Is India a failed state? Certainly news magazine India Today thinks so. I would humbly disagree. We aren’t a failed state yet. For, if we were, the publication wouldn’t have said so on its cover, and I wouldn’t be writing this article.
If India was a failed state already, we might not have known how badly we were failing. As long as a nation’s own media, civil society, even individual citizens are free to bring the bad news to all, hold the mirror to the most powerful ruler in at least four decades, we are not a failed state yet.
What are we then? I might have a more apt description, a flailing state. Writhing in pain, tossing about in desperation, confused, chaotic, poorly-led, on the verge of a disaster. But still looking for answers.
Flailing state, therefore, is a better characterisation for India today, and it’s such a pity I didn’t invent it. It was economist Lant Pritchett, currently Research Director at Blavatnik School of Government, University of Oxford, in his much-quoted 2009 paper at Harvard’s Kennedy School, provocatively titled, ‘Is India a Flailing State: Detours on the four lane highway to modernisation’.
Important point is, he said this of India in 2009, when the UPA was in its prime and the growth still red hot on top of a breathless decade. What hadn’t caught up was the state capacity to improve governance, the quality of life of the vast majority of our people, and the ability to leverage growth into wider prosperity and social security.
Between 2009 and 2014, under a confused UPA-2, the quality of governance slid steeply. The government was paralysed with contradictions and indecision. As the state flailed even harder, Narendra Modi rose to seize the moment and promised to change it. Minimum government, maximum governance. People believed him.
Enough of an uncertain, dithering state, he promised in his new India. Through seven years of economic stall, his voters kept their faith in him. Until this virus came back and exposed the reality. That after seven years under Modi, India is an unprecedentedly dysfunctional, worse flailing state.

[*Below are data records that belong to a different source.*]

import Summits.RiemannHypothesis.RiemannHypothesis.Theorems.WeilTwoPrimeDeflE25OBase
import Summits.RiemannHypothesis.RiemannHypothesis.Theorems.WeilTwoPrimeDeflE25ODataPO29
import Literature.NumberTheory.LFunctions.WeilBlockRowsPZ
import Literature.NumberTheory.LFunctions.WeilBlockRowsFast
import Summits.RiemannHypothesis.RiemannHypothesis.Theorems.WeilLegendreBlocks136DataDn14
import HarnessLib

/-!
# Deflated two-prime certificate E25O: dominance of rows 130–131 of `R = S''_odd(κ') − UᵀU` (factored data)

`WeilCert.checkDomRowPZ` with the materialized augmented block, the factored inverse `weilBlocks136Dn/weilBlocks136Ls` and the Bessel block, by `decide +kernel` row by row. Pure proof file.
-/

set_option linter.dupNamespace false

noncomputable section

namespace Summit.RiemannHypothesis.RiemannHypothesis.Theorems.EvenWinsBeyondArch

open Literature.NumberTheory.LFunctions

set_option maxHeartbeats 0 in
/-- Kernel check of the dominance of row 130 of `R` (odd block, certificate E25O). [folklore] -/
theorem checkDomRowF1_130_weilCertDeflE25O :
    weilCertDeflE25OBase.checkDomRowF weilCertDeflE25OPmO weilBlocks136Dn weilBlocks136Ls weilCertDeflE25OHpO weilCertDeflE25OKappa' 1 130 = true := by
  decide +kernel

/-- Kernel check of the dominance of row 130 of `R` (factored data), from the fast row. [folklore] -/
theorem checkDomRowPZ1_130_weilCertDeflE25O :
    weilCertDeflE25OBase.checkDomRowPZ weilCertDeflE25OPmO weilBlocks136Dn weilBlocks136Ls weilCertDeflE25OHpO weilCertDeflE25OKappa' 1 130 = true :=
  WeilCert.checkDomRowPZ_of_F (by decide) checkDomRowF1_130_weilCertDeflE25O

end Summit.RiemannHypothesis.RiemannHypothesis.Theorems.EvenWinsBeyondArch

The ‘state’, top leadership, its institutions, including the bureaucracy and scientific establishment, are all either missing in action, or scurrying about to cover up, somehow airbrush the image, not alter reality.
Every leader has their key brand propositions. Modi’s, besides Hindutva and hard nationalism, included administrative ability, execution and efficient delivery of welfare. We’ve seen some of that in the past seven years, especially with distribution of welfare benefits to the poorest and the building of hard infrastructure. But, the foundations of basic governance were not strengthened.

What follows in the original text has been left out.